When you reach the line containing "(a smaller dimensionless" in the data below, begin returning lines exactly as written, and stop once the line containing "(hX : ∀ (ν T : ℝ), 0" has been returned.

** Opening Supplied material block **

import Summits.NavierStokesRegularity.NavierStokesRegularity.Theorems.TypeICertificateLadderLadderGlue

/-!
# NavierStokesRegularity — route `TypeICertificateLadder`: the ladder exhausts the crux

Companion to `Theorems/TypeICertificateLadderLadderGlue.lean` (item stmt-NavierStokesRegularity-2887,
`LadderGlue`: all rungs `X_C`, `C > 0` ⇒ `NoTypeIBlowup`). Here the converse and the resulting
equivalence are recorded, again with every route Prop expanded verbatim and no `Theses` import:

* `typeICertificateLadder_rung_mono` — the rungs are nested: `X_C → X_{C'}` for `C' ≤ C`
  (a smaller dimensionless rate bound is a stronger hypothesis on the solution);
* `typeICertificateLadder_rung_of_noTypeIBlowup` — the crux gives every rung (the rung hypothesis
  `√(T − t)‖u‖ ≤ C√ν` eventually is a Type-I rate with constant `C√ν`);
* `typeICertificateLadder_ladder_iff_noTypeIBlowup` — hence `(∀ C > 0, X_C) ↔ NoTypeIBlowup`:
  the certificate ladder is an EXACT exhaustion of the rank-2 crux stmt-NavierStokesRegularity-1217,
  not merely a sufficient scheme; closing the crux is the same as closing every rung, and a rung
  that fails for some `C` is a Type-I blow-up from Clay data.

Pure bookkeeping (Leray 1934 §19 / KNSS 2009 §1 for the Type-I rate vocabulary).
-/

namespace Summit.NavierStokesRegularity.NavierStokesRegularity.Theorems

open Filter Topology

/-- **Rungs are nested** (route `TypeICertificateLadder`): if the rung `X_C` holds (eventual
dimensionless rate `√(T − t)‖u(t,x)‖ ≤ C√ν` forces a smooth extension past `T`) and `C' ≤ C`, then
the rung `X_{C'}` holds, because the `C'`-rate hypothesis implies the `C`-rate hypothesis
(`√ν ≥ 0`). [bookkeeping] -/
theorem typeICertificateLadder_rung_mono {C C' : ℝ} (hC : C' ≤ C)
    (hX : ∀ (ν T : ℝ), 0 < ν → 0 < T → ∀ (u : ℝ → EuclideanSpace ℝ (Fin 3) → EuclideanSpace ℝ (Fin 3)) (p : ℝ → EuclideanSpace ℝ (Fin 3) → ℝ), Literature.Analysis.FluidPDE.IsClassicalNSSolutionOn (Set.Ico 0 T) ν 0 u p → Literature.Analysis.FluidPDE.IsLerayHopfOn T ν 0 (u 0) u → Literature.Analysis.FluidPDE.HasRapidSpatialDecay (u 0) → (∀ᶠ t in 𝓝[<] T, ∀ x, Real.sqrt (T - t) * ‖u t x‖ ≤ C * Real.sqrt ν) → Literature.Analysis.FluidPDE.HasSmoothExtensionPast ν 0 u T) :
    ∀ (ν T : ℝ), 0 < ν → 0 < T → ∀ (u : ℝ → EuclideanSpace ℝ (Fin 3) → EuclideanSpace ℝ (Fin 3)) (p : ℝ → EuclideanSpace ℝ (Fin 3) → ℝ), Literature.Analysis.FluidPDE.IsClassicalNSSolutionOn (Set.Ico 0 T) ν 0 u p → Literature.Analysis.FluidPDE.IsLerayHopfOn T ν 0 (u 0) u → Literature.Analysis.FluidPDE.HasRapidSpatialDecay (u 0) → (∀ᶠ t in 𝓝[<] T, ∀ x, Real.sqrt (T - t) * ‖u t x‖ ≤ C' * Real.sqrt ν) → Literature.Analysis.FluidPDE.HasSmoothExtensionPast ν 0 u T := by
  intro ν T hν hT u p hcl hLH hdec hrate
  refine hX ν T hν hT u p hcl hLH hdec ?_
  filter_upwards [hrate] with t ht
  intro x
  exact (ht x).trans (mul_le_mul_of_nonneg_right hC (Real.sqrt_nonneg ν))

/-- **The crux gives every rung** (route `TypeICertificateLadder`): `NoTypeIBlowup`
(stmt-NavierStokesRegularity-1217, expanded verbatim) implies the rung `X_C` for every real `C`
(no sign condition needed): the eventual dimensionless bound `√(T − t)‖u(t,x)‖ ≤ C√ν` is the Type-I
rate `‖u(t,x)‖ ≤ (C√ν)/√(T − t)` for `t < T`, i.e. `IsTypeIBlowup u T` with constant `C√ν`.
[bookkeeping; Leray 1934 §19, KNSS 2009 §1] -/
theorem typeICertificateLadder_rung_of_noTypeIBlowup
    (hI : ∀ (ν T : ℝ), 0 < ν → 0 < T → ∀ (u : ℝ → EuclideanSpace ℝ (Fin 3) → EuclideanSpace ℝ (Fin 3)) (p : ℝ → EuclideanSpace ℝ (Fin 3) → ℝ), Literature.Analysis.FluidPDE.IsClassicalNSSolutionOn (Set.Ico 0 T) ν 0 u p → Literature.Analysis.FluidPDE.IsLerayHopfOn T ν 0 (u 0) u → Literature.Analysis.FluidPDE.HasRapidSpatialDecay (u 0) → Literature.Analysis.FluidPDE.IsTypeIBlowup u T → Literature.Analysis.FluidPDE.HasSmoothExtensionPast ν 0 u T)
    (C : ℝ) :
    ∀ (ν T : ℝ), 0 < ν → 0 < T → ∀ (u : ℝ → EuclideanSpace ℝ (Fin 3) → EuclideanSpace ℝ (Fin 3)) (p : ℝ → EuclideanSpace ℝ (Fin 3) → ℝ), Literature.Analysis.FluidPDE.IsClassicalNSSolutionOn (Set.Ico 0 T) ν 0 u p → Literature.Analysis.FluidPDE.IsLerayHopfOn T ν 0 (u 0) u → Literature.Analysis.FluidPDE.HasRapidSpatialDecay (u 0) → (∀ᶠ t in 𝓝[<] T, ∀ x, Real.sqrt (T - t) * ‖u t x‖ ≤ C * Real.sqrt ν) → Literature.Analysis.FluidPDE.HasSmoothExtensionPast ν 0 u T := by
  intro ν T hν hT u p hcl hLH hdec hrate
  refine hI ν T hν hT u p hcl hLH hdec ⟨C * Real.sqrt ν, ?_⟩
  have hlt : ∀ᶠ t in 𝓝[<] T, t < T := self_mem_nhdsWithin
  filter_upwards [hrate, hlt] with t ht htT
  intro x
  have hTt : 0 < Real.sqrt (T - t) := Real.sqrt_pos.2 (sub_pos.2 htT)
  rw [le_div_iff₀ hTt, mul_comm]
  exact ht x

/-- **The ladder exhausts the crux** (route `TypeICertificateLadder`): the conjunction of all
rungs `X_C`, `C > 0`, is EQUIVALENT to `NoTypeIBlowup` (stmt-NavierStokesRegularity-1217), both
expanded verbatim. Forward: `typeICertificateLadder_ladderGlue_proof` (item
stmt-NavierStokesRegularity-2887); backward: `typeICertificateLadder_rung_of_noTypeIBlowup`.
So the certificate ladder is an exact exhaustion of the crux: a rung failing for some `C > 0` is
precisely a Type-I blow-up from Clay data. [bookkeeping] -/
theorem typeICertificateLadder_ladder_iff_noTypeIBlowup :
    (∀ C : ℝ, 0 < C → ∀ (ν T : ℝ), 0 < ν → 0 < T → ∀ (u : ℝ → EuclideanSpace ℝ (Fin 3) → EuclideanSpace ℝ (Fin 3)) (p : ℝ → EuclideanSpace ℝ (Fin 3) → ℝ), Literature.Analysis.FluidPDE.IsClassicalNSSolutionOn (Set.Ico 0 T) ν 0 u p → Literature.Analysis.FluidPDE.IsLerayHopfOn T ν 0 (u 0) u → Literature.Analysis.FluidPDE.HasRapidSpatialDecay (u 0) → (∀ᶠ t in 𝓝[<] T, ∀ x, Real.sqrt (T - t) * ‖u t x‖ ≤ C * Real.sqrt ν) → Literature.Analysis.FluidPDE.HasSmoothExtensionPast ν 0 u T) ↔
    ∀ (ν T : ℝ), 0 < ν → 0 < T → ∀ (u : ℝ → EuclideanSpace ℝ (Fin 3) → EuclideanSpace ℝ (Fin 3)) (p : ℝ → EuclideanSpace ℝ (Fin 3) → ℝ), Literature.Analysis.FluidPDE.IsClassicalNSSolutionOn (Set.Ico 0 T) ν 0 u p → Literature.Analysis.FluidPDE.IsLerayHopfOn T ν 0 (u 0) u → Literature.Analysis.FluidPDE.HasRapidSpatialDecay (u 0) → Literature.Analysis.FluidPDE.IsTypeIBlowup u T → Literature.Analysis.FluidPDE.HasSmoothExtensionPast ν 0 u T :=
  ⟨typeICertificateLadder_ladderGlue_proof, fun hI C _ => typeICertificateLadder_rung_of_noTypeIBlowup hI C⟩

/-- **Countable ladder** (route `TypeICertificateLadder`): by nesting, the rungs at the natural
numbers `C = n + 1` already exhaust the crux — `NoTypeIBlowup` holds iff `X_{n+1}` holds for every
`n : ℕ`. This is the form in which certificates are meant to land rung by rung. [bookkeeping] -/
theorem typeICertificateLadder_natLadder_iff_noTypeIBlowup :
    (∀ n : ℕ, ∀ (ν T : ℝ), 0 < ν → 0 < T → ∀ (u : ℝ → EuclideanSpace ℝ (Fin 3) → EuclideanSpace ℝ (Fin 3)) (p : ℝ → EuclideanSpace ℝ (Fin 3) → ℝ), Literature.Analysis.FluidPDE.IsClassicalNSSolutionOn (Set.Ico 0 T) ν 0 u p → Literature.Analysis.FluidPDE.IsLerayHopfOn T ν 0 (u 0) u → Literature.Analysis.FluidPDE.HasRapidSpatialDecay (u 0) → (∀ᶠ t in 𝓝[<] T, ∀ x, Real.sqrt (T - t) * ‖u t x‖ ≤ ((n : ℝ) + 1) * Real.sqrt ν) → Literature.Analysis.FluidPDE.HasSmoothExtensionPast ν 0 u T) ↔
    ∀ (ν T : ℝ), 0 < ν → 0 < T → ∀ (u : ℝ → EuclideanSpace ℝ (Fin 3) → EuclideanSpace ℝ (Fin 3)) (p : ℝ → EuclideanSpace ℝ (Fin 3) → ℝ), Literature.Analysis.FluidPDE.IsClassicalNSSolutionOn (Set.Ico 0 T) ν 0 u p → Literature.Analysis.FluidPDE.IsLerayHopfOn T ν 0 (u 0) u → Literature.Analysis.FluidPDE.HasRapidSpatialDecay (u 0) → Literature.Analysis.FluidPDE.IsTypeIBlowup u T → Literature.Analysis.FluidPDE.HasSmoothExtensionPast ν 0 u T := by
  constructor
  · intro hN
    refine typeICertificateLadder_ladderGlue_proof fun C _ => ?_
    -- the rung at ⌈C⌉₊ + 1 ≥ C covers the rung at C
    exact typeICertificateLadder_rung_mono
      (by exact_mod_cast (Nat.le_ceil C).trans (le_add_of_nonneg_right zero_le_one)) (hN ⌈C⌉₊)
  · intro hI n
    exact typeICertificateLadder_rung_of_noTypeIBlowup hI _

end Summit.NavierStokesRegularity.NavierStokesRegularity.Theorems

** Closing Supplied material block **

# [Answer]
  (a smaller dimensionless rate bound is a stronger hypothesis on the solution);
* `typeICertificateLadder_rung_of_noTypeIBlowup` — the crux gives every rung (the rung hypothesis
  `√(T − t)‖u‖ ≤ C√ν` eventually is a Type-I rate with constant `C√ν`);
* `typeICertificateLadder_ladder_iff_noTypeIBlowup` — hence `(∀ C > 0, X_C) ↔ NoTypeIBlowup`:
  the certificate ladder is an EXACT exhaustion of the rank-2 crux stmt-NavierStokesRegularity-1217,
  not merely a sufficient scheme; closing the crux is the same as closing every rung, and a rung
  that fails for some `C` is a Type-I blow-up from Clay data.

Pure bookkeeping (Leray 1934 §19 / KNSS 2009 §1 for the Type-I rate vocabulary).
-/

namespace Summit.NavierStokesRegularity.NavierStokesRegularity.Theorems

open Filter Topology

/-- **Rungs are nested** (route `TypeICertificateLadder`): if the rung `X_C` holds (eventual
dimensionless rate `√(T − t)‖u(t,x)‖ ≤ C√ν` forces a smooth extension past `T`) and `C' ≤ C`, then
the rung `X_{C'}` holds, because the `C'`-rate hypothesis implies the `C`-rate hypothesis
(`√ν ≥ 0`). [bookkeeping] -/
theorem typeICertificateLadder_rung_mono {C C' : ℝ} (hC : C' ≤ C)
    (hX : ∀ (ν T : ℝ), 0 < ν → 0 < T → ∀ (u : ℝ → EuclideanSpace ℝ (Fin 3) → EuclideanSpace ℝ (Fin 3)) (p : ℝ → EuclideanSpace ℝ (Fin 3) → ℝ), Literature.Analysis.FluidPDE.IsClassicalNSSolutionOn (Set.Ico 0 T) ν 0 u p → Literature.Analysis.FluidPDE.IsLerayHopfOn T ν 0 (u 0) u → Literature.Analysis.FluidPDE.HasRapidSpatialDecay (u 0) → (∀ᶠ t in 𝓝[<] T, ∀ x, Real.sqrt (T - t) * ‖u t x‖ ≤ C * Real.sqrt ν) → Literature.Analysis.FluidPDE.HasSmoothExtensionPast ν 0 u T) :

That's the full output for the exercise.